03. How It Works
The standard training loop combines two loss terms.
The hard loss is the usual cross-entropy between the student's predictions and the ground-truth labels. This ensures the student learns the task itself.
The soft loss is the KL divergence between the teacher's and student's probability distributions. Temperature scaling (T greater than 1) is applied to both distributions before computing this loss. Temperature softens the distributions, making low-probability predictions more visible. At T=1, the teacher's output might be 99.9% confident on the correct class, leaving almost no gradient signal in the soft loss. At T=3 or T=5, the probability mass spreads across related classes, giving the student a richer signal about concept relationships.
The combined loss is: L = (1 - alpha) * hard_loss + alpha * soft_loss, where alpha is a hyperparameter typically starting around 0.5. Temperature typically ranges from 2 to 5 for optimal gradient flow.
Three types of distillation
Response-based distillation matches only the final output layer. Simplest to implement. Effective for classification and generation tasks. Does not require access to the teacher's internals.
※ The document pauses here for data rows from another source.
import Summits.QuantumFields.GaugeBoot.Certificates.SparseReducedWindow
import Summits.QuantumFields.GaugeBoot.Certificates.KZL2rpD3b9o2UpDA
import HarnessLib

/-!
# Kernel replay of the certsdp certificate `kzL2_D3_b9o2_max_rp_G2` — part G: factor-row assembly and objective (gb_lean_emit_win 0.10.1)

HONEST FRAMING (cell `pub-gaugeboot`): certified bounds on lattice expectations at stated coupling,
gauge group, dimension and torus size; NOT a mass gap, NOT a continuum limit, NOT a string tension;
NOT Yang–Mills-summit-bearing (barriers `FixedCouplingUltralocality`, `PerturbativeInvisibility`).

Certificate sha256 `b7541160304b378f2ec0d2ef5839b28e562008d7f3f1dcd8de165f5aab1428d4` (problem `kzL2_D3_b9o2_max_rp_G2`, sha256 `ca4b3fd15aa3ee78ab6c2acd8ff5283ee2af6fc8d5ecf7ab79d05221022a8dc6`): `GB` = all factor rows (data parts
`Certificates/KZL2rpD3b9o2UpD….lean` concatenated), the INTEGER objective row `cZ`, the certified bound `lowerQ`, and the kernel check
`gb_len` (factor rows fit the padded dimension 38). Windows: `Certificates/KZL2rpD3b9o2UpA….lean`; assembly + theorems: `Certificates/KZL2rpD3b9o2Up.lean`.
Data/plumbing only; nothing is claimed about lattice gauge theory in this file.
-/

namespace Summit.QuantumFields.GaugeBoot.Certificates.KZL2rpD3b9o2Up

noncomputable section

open Summit.QuantumFields.GaugeBoot.Certificates.Sparse

/-- All factor rows (concatenation of the data parts' block lists). -/
def GB : List (List (List ℤ)) := GBa

/-- Objective as a sparse INTEGER row: (-1)·y_1. -/
def cZ : List (ℕ × ℤ) := [(1, Int.negSucc 0)]

/-- The certified lower bound on the objective (exact): `-192147072690835721548022099/244807478471962407878000640` (≈ -0.7848905347589). -/
def lowerQ : ℚ := -192147072690835721548022099/244807478471962407878000640

set_option maxHeartbeats 0 in
/-- Kernel check: every factor row of every block has length `≤ 38`. -/
theorem gb_len : lenCheckAll KZL2rpD3b9o2Up.GB 38 40 = true := by
  decide +kernel

end

end Summit.QuantumFields.GaugeBoot.Certificates.KZL2rpD3b9o2Up
/-!
# Eventually red-shifted event horizons (surface gravity of a dynamical horizon bounded below)

Vocabulary for the red-shift input of the final-state routes (definition request
`defn-HasEventuallyRedShiftedHorizon`, route TwoBoundarySqueeze, card
two-boundary-squeeze-observability-lojasiewicz B5): the event horizon of a late charted region
of a Cauchy development, and the predicate "its surface gravity is eventually bounded below by a
positive constant", the hypothesis under which the Dafermos–Rodnianski red-shift vector field
exists (Dafermos–Rodnianski, *Lectures on black holes and linear waves*, arXiv:0811.0354,
§3.3.2, Prop. 3.3.1 and §7.1, Thm. 7.1: "Suppose `κ > 0`. Then there exists a `φ_t`-invariant
future-directed timelike vector field `N` … such that `K^N ≥ b J^N_μ N^μ`" near the horizon; the
construction "depends only on the positivity of" the surface gravity, p. 18), and which fails on
degenerate (extremal, `κ = 0`) horizons (Aretakis, arXiv:1206.6598).

## Main definitions (namespace `Literature.Geometry.Lorentzian`)

* `LorentzianMetric.HasSurfaceGravityGe g τ 𝓗 t κ₀` — for a time-oriented `C^n` Lorentzian
  manifold, a subset `𝓗 ⊆ M` (meant: a late piece of a future event horizon), a clock
  `t : M → ℝ` and `κ₀ : ℝ`: there is a vector field `L`, `C^n` near `𝓗`, which on `𝓗` is
  future-directed null, normalised by `dt(L) = 1`, whose integral curves starting on `𝓗` stay
  on `𝓗` (so that `L` spans the null generators of `𝓗`), and which is pregeodesic with
  non-affinity `∇_L L = κ L`, `κ ≥ κ₀` on `𝓗`. For a Killing horizon with Killing generator
  `V` and a clock with `V t = 1` this `L` is `V` and `κ` is the surface gravity of
  `∇_V V = κ V` (Dafermos–Rodnianski 2008, p. 19 and §7.1; Wald 1984, (12.5.2)); `κ₀ > 0` is
  exactly the hypothesis of Dafermos–Rodnianski's Thm. 7.1.
* `CauchyDevelopment.eventHorizonOf 𝒟 U = ∂I⁻(U) ∩ J⁺(ι X)` — the future event horizon of
  the region `U` (meant: the charted late region of a final-state decomposition / an
  asymptotically stationary exhaustion), the analogue of
  `LorentzianMetric.futureEventHorizonOfEnd` (`Stationary.lean`, `∂I⁻(M_ext) ∩ I⁺(M_ext)`) with
  the asymptotic region replaced by `U` and the stationary `I⁺(M_ext)` replaced by the causal
  future of the data hypersurface, matching `exteriorOf 𝒟 U = J⁺(ι X) ∩ I⁻(U)` of the
  final-state statement.
* `CauchyDevelopment.HasEventuallyRedShiftedHorizon 𝒟 U t` — there are `κ₀ > 0` and a
  threshold `t₁` such that the late horizon `eventHorizonOf 𝒟 U ∩ {t ≥ t₁}` has surface gravity
  `≥ κ₀` with respect to the clock `t`, uniformly (one `κ₀` for all later times).

## Main results (all proved)

* `HasSurfaceGravityGe.of_le` (monotone in `κ₀`), `hasSurfaceGravityGe_empty` (documented
  vacuity: an empty horizon is red-shifted), `HasSurfaceGravityGe.inter_setOf_le` (a horizon
  red-shifted after `t₁` is red-shifted after every `t₂ ≥ t₁`: the clock increases along the
  generators, `dt(L) = 1`, by the chain rule and the mean value theorem);
* `CauchyDevelopment.eventHorizonOf_empty`, `eventHorizonOf_subset_causalFuture`,
  `disjoint_eventHorizonOf_chronologicalPast` (the horizon does not meet `I⁻(U)`, hence not the
  exterior region `J⁺(ι X) ∩ I⁻(U)`, given openness of chronological pasts);
* `CauchyDevelopment.hasEventuallyRedShiftedHorizon_iff`,
  `HasEventuallyRedShiftedHorizon.of_eventHorizonOf_eq_empty` (no horizon ⇒ trivially
  red-shifted: dispersing developments), `HasEventuallyRedShiftedHorizon.eventually` (the
  threshold may be taken arbitrarily late).

## Design choices

* **Why a clock `t` is part of the signature.** The surface gravity of a null hypersurface
  which is *not* a Killing horizon is defined only relative to a normalisation of its null
  generator: if `∇_L L = κ L` then `L' = f L` has `∇_{L'} L' = (f κ + L f) L'`, so along one
  generator any `κ` (e.g. `κ' = 0`, affine parametrisation; or `κ' ≡ 1`) can be arranged by
  reparametrisation (Wald 1984, §12.5, discussion of (12.5.2): `κ` is fixed by normalising the
  Killing field at infinity). For a stationary black hole the normalisation is "`L` is the
  Killing generator", i.e. `L t = 1` for the Killing time `t`; for a dynamical black hole
  settling down to Kerr it is `L t* = 1` for the time function `t*` of the late-time charts in
  which the metric converges (the advanced-time foliation of Dafermos–Holzegel–Rodnianski–Taylor
  and Klainerman–Szeftel). The pair (development, late region `U`) determines the horizon but no
  such clock, and an existential quantifier over clocks would be vacuous (with the clock
  `κ₀⁻¹ log v`, `v` affine, even an extremal horizon has "surface gravity `κ₀`"). Hence the
  clock is an explicit argument; it also gives "late" (`{t ≥ t₁}`) and "uniformly at all late
  times" their meaning. Users supply the time function of their asymptotically stationary
  exhaustion, extended across the horizon; only its germ at the late horizon matters.
* **Why the generator form and not the `N`-multiplier form.** Dafermos–Rodnianski's red-shift
  vector field `N` (timelike, `K^N[ψ] ≥ b J^N_μ[ψ] N^μ` on the horizon) is the *conclusion* of
  their Thm. 7.1 from the hypothesis `κ > 0` formalised here; as a definition it would again need
  a normalisation (`N` is `φ_t`-invariant there; without it a time-dependent boost of any
  timelike field achieves the coercivity inequality along a degenerate horizon too), and the
  deformation tensor `K^N` is not yet in the prelude (`EnergyCurrents.lean`, "left to a
  sequel"). Vendoring Thm. 7.1 itself as a named fact is left to a cite item.
* Tangency of `L` to `𝓗` is phrased, as in `LorentzianMetric.IsNonDegenerateHorizon`
  (`Stationary.lean`), through integral curves, here *forward* in the parameter and for curve
  segments (`IsMIntegralCurveOn γ L (Icc a b)`): the late horizon is forward invariant under the
  flow of `L`. No smooth structure on `𝓗` is presupposed; `L` is an ambient vector field,
  required `C^n` on a neighbourhood of `𝓗` only.
* Regularity and dimension hypotheses of the Levi-Civita API (`[Fact (1 ≤ n)]`,
  `[FiniteDimensional ℝ E]`, `[CompleteSpace E]`, `[g.HasLeviCivita]`) are section instances of
  the general predicate, as for `IsNonDegenerateHorizon`; the `CauchyDevelopment` predicate binds
  `[𝒟.metric.HasLeviCivita]` innermost (the pattern of `HasCompleteNullInfinity` in the
  final-state statement; it is discharged by `PseudoRiemannianMetric.hasLeviCivita`).
* Vacuity, documented: if the (late) horizon is empty the predicates hold (`L = 0`); this is
  intended — a development without black holes has nothing to red-shift — and, as for
  `IsNonDegenerateHorizon`, "there is a black hole" must be asserted separately. A clock bounded
  above on the horizon likewise makes the late horizon empty; the clock is meant to tend to `+∞`
  along the generators.

## What is not here

The Kerr instance (sub-extremal Kerr–star `t*`: `κ = (r₊ − r₋)/(2(r₊² + a²)) > 0`; extremal:
`κ = 0`, Dafermos–Rodnianski 2008, §5.1–5.2, Aretakis 2012), Dafermos–Rodnianski's Thm. 7.1 as a
named fact, and the `N`-multiplier / deformation-tensor vocabulary.

## References

* M. Dafermos, I. Rodnianski, *Lectures on black holes and linear waves*, Clay Math. Proc. 17
  (2013), arXiv:0811.0354: §3.3.1–3.3.2 (pp. 18–19 of the held text: Prop. 3.3.1, the
  characterisation `∇_T T = κ T` of the surface gravity), §7.1, Thm. 7.1 (p. 43)
  (key `DafermosRodnianski2008`).
* M. Dafermos, I. Rodnianski, *The red-shift effect and radiation decay on black hole
  spacetimes*, CPAM 62 (2009), arXiv:gr-qc/0512119.
* S. Aretakis, *Horizon instability of extremal black holes*, arXiv:1206.6598.
* M. Dafermos, I. Rodnianski, Y. Shlapentokh-Rothman, arXiv:1402.7034, §1.1.4.
* R. M. Wald, *General Relativity*, Chicago 1984, §12.5, (12.5.2)–(12.5.4) (key `Wald1984`).
* S. W. Hawking, G. F. R. Ellis, *The large scale structure of space-time*, CUP 1973, §9.2
  (event horizon `∂I⁻`), key `HawkingEllis1973`.
-/

noncomputable section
Feature-based distillation aligns intermediate layer representations between teacher and student, using L2 or cosine similarity losses. More powerful but requires a compatible architecture. Used in TinyBERT, which aligns attention maps and hidden states at multiple layers, not just the final output.
Relation-based distillation transfers the relationships between data points rather than individual representations. The student learns to preserve relative distances and similarities between samples as the teacher encodes them. Useful when the exact layer structure differs significantly between teacher and student.
Training strategies
Offline distillation is the most common approach. A fully trained teacher generates soft targets, which are saved or computed on the fly. The student then trains against these targets. Teacher parameters are frozen throughout.
Online distillation trains teacher and student simultaneously. Both models update together. This removes the requirement for a pre-trained teacher and can sometimes improve both models, but requires careful stabilization.
Self-distillation uses the model itself as the teacher, either across different training checkpoints, across layers within the same model, or through techniques like "born-again networks" where a copy of the final model distills into a freshly initialized student.